- [ASSIGNED TASK]: In the records below, locate the line containing "have h1 : 1 / w ≤ η := by", then output that line and all later lines exactly, through the last one.

(Data excerpts)
----

import Literature.NumberTheory.Sieve.BombieriAsymptoticSievePrDistributionMin
import Literature.NumberTheory.Sieve.BombieriAsymptoticSievePrDistributionProofs
import HarnessLib

/-!
# Bombieri's asymptotic sieve: the rough `P_r`-cells of a Bombieri sequence

Topic `Literature/NumberTheory/Sieve`, family `parity`. Proof file (no named fact is introduced)
drawing the SHARP-CUTOFF consequence of the named fact `Bombieri1976_PrDistributionMin`
(`BombieriAsymptoticSievePrDistributionMin.lean`: [BombieriRIMS1977] p. 5 Theorem, every `r ≥ 2`,
test functions of the smallest prime factor):

* `BombieriRoughCells.roughCell_isLittleO` — if `A` satisfies Bombieri's (A₁)–(A₅) with density
  constant `H`, then for every `r ≥ 2` and every depth `U > 1` the rough cell
  `C_r(x, U) = ∑_{n ≤ x, n squarefree, ω(n) = r, p_min(n) ≥ x^{1/U}} a_n` satisfies
  `C_r(x, U) = I_r(U)·M_r(x) + o(A(x)/log x)`, `M_r(x) = (1 + (−1)^r) H A(x)/log x − (−1)^r ∑_{p ≤ x} a_p`,
  with Buchstab–Alladi's cell density `I_r(U) = roughCellDensity r U`; i.e. every ODD cell is
  `I_r(U) ∑_{p ≤ x} a_p + o(A/log x)` (the parity ghost `δ_x` of the primes propagates to all odd
  cells, "once `δ_x` is known everything is known", [BombieriRIMS1977] p. 5) and every EVEN cell is
  `I_r(U) (2 H A/log x − ∑_p a_p) + o(A/log x)`;
* `BombieriRoughCells.roughCell_isLittleO'` — the same, division-free display.

Ingredients (all proved here): the kernel `K_r(w) = I_{r−1}(w−1)/(w−1)` of `bombieriMinWeight`
(`0 ≤ K_r ≤ 1`, measurable, `∫_1^V K_r = I_r(V)` by Buchstab's iteration
`roughCellDensity_succ_succ_eq_integral_sub`), the reduction of the weight of a test function
supported in `[η, ∞)` to a finite interval and its comparison with sharp cutoffs
(`weight_le_roughCellDensity`, `roughCellDensity_le_weight`), continuous ramps, the two sandwich
inequalities for the sharp cutoff `p_min(n) ≥ x^{1/U}` against ramps of `u₁ = log p_min/log n`
(`roughCell_le_prSum`; `prSum_le_roughCell_add`, whose tail `n ≤ x^{1−θ'}` is controlled by the law
at `x^{1−θ'}` and `A(x^{1−θ'}) = o(A(x))`, `BombieriP2.size_rpow_isLittleO`), the Chebyshev bound
`BombieriP2.chebyshev_primeCount`, and the continuity of `I_r` at `U`.

Consumer: the `Parity/BatemanHorn` crux `OddSectorShareLinear` (stmt-Parity-15629): for `k = 2`
its one-background form ("mixed share anatomy", tree
`Summit.Parity.BatemanHorn.Cruxes.OddSectorShareLinear.Birth.OddSectorShareLinear_of_mixedShareAnatomy`)
asks exactly that the odd rough cells of the sequence `(f_m(n))_{n ∈ background}` be in Alladi's
proportions `I_r(U)`, which is what `roughCell_isLittleO` gives for a Bombieri sequence whose prime
density `δ_x` is bounded below.
-/


noncomputable section

open Filter Asymptotics Finset MeasureTheory Set intervalIntegral
open scoped Topology ArithmeticFunction.omega

namespace Literature.NumberTheory.Sieve

namespace BombieriRoughCells

/-! ### The kernel `K_r(w) = I_{r−1}(w − 1)/(w − 1)` of `bombieriMinWeight` -/

/-- The kernel of `bombieriMinWeight r`: `K_r(w) = I_{r−1}(w − 1)/(w − 1)`. [folklore] -/
def kernel (r : ℕ) (w : ℝ) : ℝ := roughCellDensity (r - 1) (w - 1) / (w - 1)

/-- `K_r(w) = 0` for `w < 2` when `r ≥ 2` (`I_{r−1}(w − 1) = 0` for `w − 1 < 1 ≤ r − 1`). [folklore] -/
theorem kernel_eq_zero_of_lt_two {r : ℕ} (hr : 2 ≤ r) {w : ℝ} (hw : w < 2) : kernel r w = 0 := by
  unfold kernel
  have h1 : 1 ≤ r - 1 := by omega
  have : w - 1 < ((r - 1 : ℕ) : ℝ) := by
    have : (1 : ℝ) ≤ ((r - 1 : ℕ) : ℝ) := by exact_mod_cast h1
    linarith
  rw [roughCellDensity_of_lt (r - 1) this, zero_div]

/-- `0 ≤ K_r(w)` for every `w` (`r ≥ 2`). [folklore] -/
theorem kernel_nonneg {r : ℕ} (hr : 2 ≤ r) (w : ℝ) : 0 ≤ kernel r w := by
  rcases lt_or_ge w 2 with hw | hw
  · rw [kernel_eq_zero_of_lt_two hr hw]
  · exact div_nonneg (roughCellDensity_nonneg _ _) (by linarith)

/-- `K_r(w) ≤ 1` for every `w` (`r ≥ 2`; `I_j(t) ≤ t` for `t ≥ 1`). [folklore] -/
theorem kernel_le_one {r : ℕ} (hr : 2 ≤ r) (w : ℝ) : kernel r w ≤ 1 := by
  rcases lt_or_ge w 2 with hw | hw
  · rw [kernel_eq_zero_of_lt_two hr hw]; exact zero_le_one
  · unfold kernel
    have h1 : 1 ≤ r - 1 := by omega
    have hw1 : (1 : ℝ) ≤ w - 1 := by linarith
    rw [div_le_one (by linarith)]
    exact roughCellDensity_le h1 hw1

/-- `I_j` is measurable for every `j`. [folklore] -/
theorem measurable_roughCellDensity (j : ℕ) : Measurable (roughCellDensity j) := by
  rcases Nat.lt_or_ge j 2 with hj | hj
  · interval_cases j
    · exact measurable_const
    · have : roughCellDensity 1 = fun u : ℝ => if 1 ≤ u then (1 : ℝ) else 0 := by
        funext u; exact roughCellDensity_one u
      rw [this]
      exact Measurable.ite measurableSet_Ici measurable_const measurable_const
  · exact (continuous_roughCellDensity hj).measurable

/-- The kernel is measurable. [folklore] -/
theorem measurable_kernel (r : ℕ) : Measurable (kernel r) :=
  ((measurable_roughCellDensity (r - 1)).comp (measurable_id.sub_const 1)).div
    (measurable_id.sub_const 1)

/-- The kernel is continuous on `[2, ∞)` for `r ≥ 2` (`t ↦ I_{r−1}(t)/t` is continuous on `[1, ∞)`). [folklore] -/
theorem continuousOn_kernel {r : ℕ} (hr : 2 ≤ r) : ContinuousOn (kernel r) (Ici 2) := by
  have h1 : 1 ≤ r - 1 := by omega
  have h := continuousOn_roughCellDensity_div h1
  refine (h.comp (continuousOn_id.sub continuousOn_const) fun w hw => ?_)
  simp only [Set.mem_Ici] at hw ⊢
  linarith

/-- The kernel is interval integrable on every `[a, b]`. [folklore] -/
theorem intervalIntegrable_kernel {r : ℕ} (hr : 2 ≤ r) (a b : ℝ) :
    IntervalIntegrable (kernel r) volume a b := by
  refine (intervalIntegrable_const (c := (1 : ℝ))).mono_fun'
    (measurable_kernel r).aestronglyMeasurable ?_
  refine Eventually.of_forall fun w => ?_
  show ‖kernel r w‖ ≤ 1
  rw [Real.norm_eq_abs, abs_of_nonneg (kernel_nonneg hr w)]
  exact kernel_le_one hr w

/-- `∫_1^V K_r(w) dw = I_r(V)` for `r ≥ 2` (Buchstab's iteration
`I_{j+2}(u) = ∫_2^u I_{j+1}(v − 1) dv/(v − 1)`, and `K_r = 0` on `(1, 2)`). [folklore] -/
theorem integral_kernel_eq {r : ℕ} (hr : 2 ≤ r) (V : ℝ) :
    ∫ w in (1 : ℝ)..V, kernel r w = roughCellDensity r V := by
  obtain ⟨j, rfl⟩ : ∃ j, r = j + 2 := ⟨r - 2, by omega⟩
  have hzero : ∫ w in (1 : ℝ)..(min V 2), kernel (j + 2) w = 0 := by
    refine intervalIntegral_eq_zero_of_forall_mem_Ioo fun t ht => ?_
    refine kernel_eq_zero_of_lt_two hr (lt_of_lt_of_le ht.2 ?_)
    exact max_le (by linarith [min_le_right V 2]) (min_le_right V 2)
  rcases le_or_gt V 2 with hV2 | hV2
  · rw [min_eq_left hV2] at hzero
    rw [hzero, roughCellDensity_of_le (by omega) (by push_cast; linarith)]
  · rw [min_eq_right hV2.le] at hzero
    rw [← integral_add_adjacent_intervals (intervalIntegrable_kernel hr 1 2)
      (intervalIntegrable_kernel hr 2 V), hzero, zero_add, roughCellDensity_succ_succ_eq_integral_sub]
    rfl

/-! ### The weight of a test function supported in `[η, ∞)`: reduction to a finite interval -/

/-- A continuous `g` is bounded on `[η, 1]`; hence `w ↦ g(1/w)` is bounded on `[1, ∞)` when `g`
vanishes on `(−∞, η]`. [folklore] -/
theorem exists_bound_comp_inv {g : ℝ → ℝ} (hg : Continuous g) {η : ℝ}
    (hgη : ∀ u, u ≤ η → g u = 0) : ∃ B : ℝ, 0 ≤ B ∧ ∀ w : ℝ, 1 ≤ w → |g (1 / w)| ≤ B := by
  obtain ⟨B, hB⟩ := isCompact_Icc.exists_bound_of_continuousOn (s := Icc η 1) hg.continuousOn
  refine ⟨max B 0, le_max_right _ _, fun w hw => ?_⟩
  rcases le_or_gt (1 / w) η with h | h
  · rw [hgη _ h, abs_zero]; exact le_max_right _ _
  · have hw0 : 0 < w := by linarith
    have h1 : 1 / w ≤ 1 := by rw [div_le_one hw0]; exact hw
    exact (hB (1 / w) ⟨h.le, h1⟩).trans (le_max_left _ _)

/-- The integrand `w ↦ g(1/w) K_r(w)` is interval integrable on every `[a, b]` with `1 ≤ a, b`
(bounded and measurable there). [folklore] -/
theorem intervalIntegrable_integrand {r : ℕ} (hr : 2 ≤ r) {g : ℝ → ℝ} (hg : Continuous g) {η : ℝ}
    (hgη : ∀ u, u ≤ η → g u = 0) {a b : ℝ} (ha : 1 ≤ a) (hb : 1 ≤ b) :
    IntervalIntegrable (fun w => g (1 / w) * kernel r w) volume a b := by
  obtain ⟨B, hB0, hB⟩ := exists_bound_comp_inv hg hgη
  have hmeas : Measurable fun w : ℝ => g (1 / w) * kernel r w :=
    (hg.measurable.comp (measurable_const.div measurable_id)).mul (measurable_kernel r)
  refine (intervalIntegrable_const (c := B)).mono_fun' hmeas.aestronglyMeasurable ?_
  rw [EventuallyLE, ae_restrict_iff' measurableSet_uIoc]
  refine Eventually.of_forall fun w hw => ?_
  have hw1 : 1 ≤ w := by
    rw [mem_uIoc] at hw
    rcases hw with hw | hw
    · exact ha.trans hw.1.le
    · exact hb.trans hw.1.le
  rw [Real.norm_eq_abs, abs_mul, abs_of_nonneg (kernel_nonneg hr w)]
  calc |g (1 / w)| * kernel r w ≤ B * 1 :=
        mul_le_mul (hB w hw1) (kernel_le_one hr w) (kernel_nonneg hr w) hB0
    _ = B := mul_one B

/-- **Reduction to a finite interval**: if `g = 0` on `(−∞, η]` (`η > 0`) and `M ≥ max(1, 1/η)`, then
`bombieriMinWeight r g = ∫_1^M g(1/w) K_r(w) dw`. [folklore] -/
theorem weight_eq_intervalIntegral {r : ℕ} {g : ℝ → ℝ} {η : ℝ} (hη : 0 < η)
    (hgη : ∀ u, u ≤ η → g u = 0) {M : ℝ} (hM1 : 1 ≤ M) (hMη : 1 / η ≤ M) :
    bombieriMinWeight r g = ∫ w in (1 : ℝ)..M, g (1 / w) * kernel r w := by
  unfold bombieriMinWeight
  have hEq : EqOn (fun w : ℝ => g (1 / w) * (roughCellDensity (r - 1) (w - 1) / (w - 1)))
      ((Iic M).indicator fun w : ℝ => g (1 / w) * kernel r w) (Ioi 1) := by
    intro w hw
    by_cases hwM : w ≤ M
    · rw [indicator_of_mem (Set.mem_Iic.mpr hwM)]; rfl
    · rw [indicator_of_notMem (fun h => hwM (Set.mem_Iic.mp h))]
      have hw0 : 0 < w := lt_trans one_pos hw
      have h1 : 1 / w ≤ η := by
        rw [div_le_iff₀ hw0]
        have : 1 / η < w := lt_of_le_of_lt hMη (not_le.mp hwM)
        rw [div_lt_iff₀ hη] at this
        linarith
      show g (1 / w) * _ = 0
      rw [hgη _ h1, zero_mul]
  rw [setIntegral_congr_fun measurableSet_Ioi hEq, setIntegral_indicator measurableSet_Iic,
    show Ioi (1 : ℝ) ∩ Iic M = Ioc 1 M from rfl, integral_of_le hM1]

----

- [ANSWER BOX]:
      have h1 : 1 / w ≤ η := by
        rw [div_le_iff₀ hw0]
        have : 1 / η < w := lt_of_le_of_lt hMη (not_le.mp hwM)
        rw [div_lt_iff₀ hη] at this
        linarith
      show g (1 / w) * _ = 0
      rw [hgη _ h1, zero_mul]
  rw [setIntegral_congr_fun measurableSet_Ioi hEq, setIntegral_indicator measurableSet_Iic,
    show Ioi (1 : ℝ) ∩ Iic M = Ioc 1 M from rfl, integral_of_le hM1]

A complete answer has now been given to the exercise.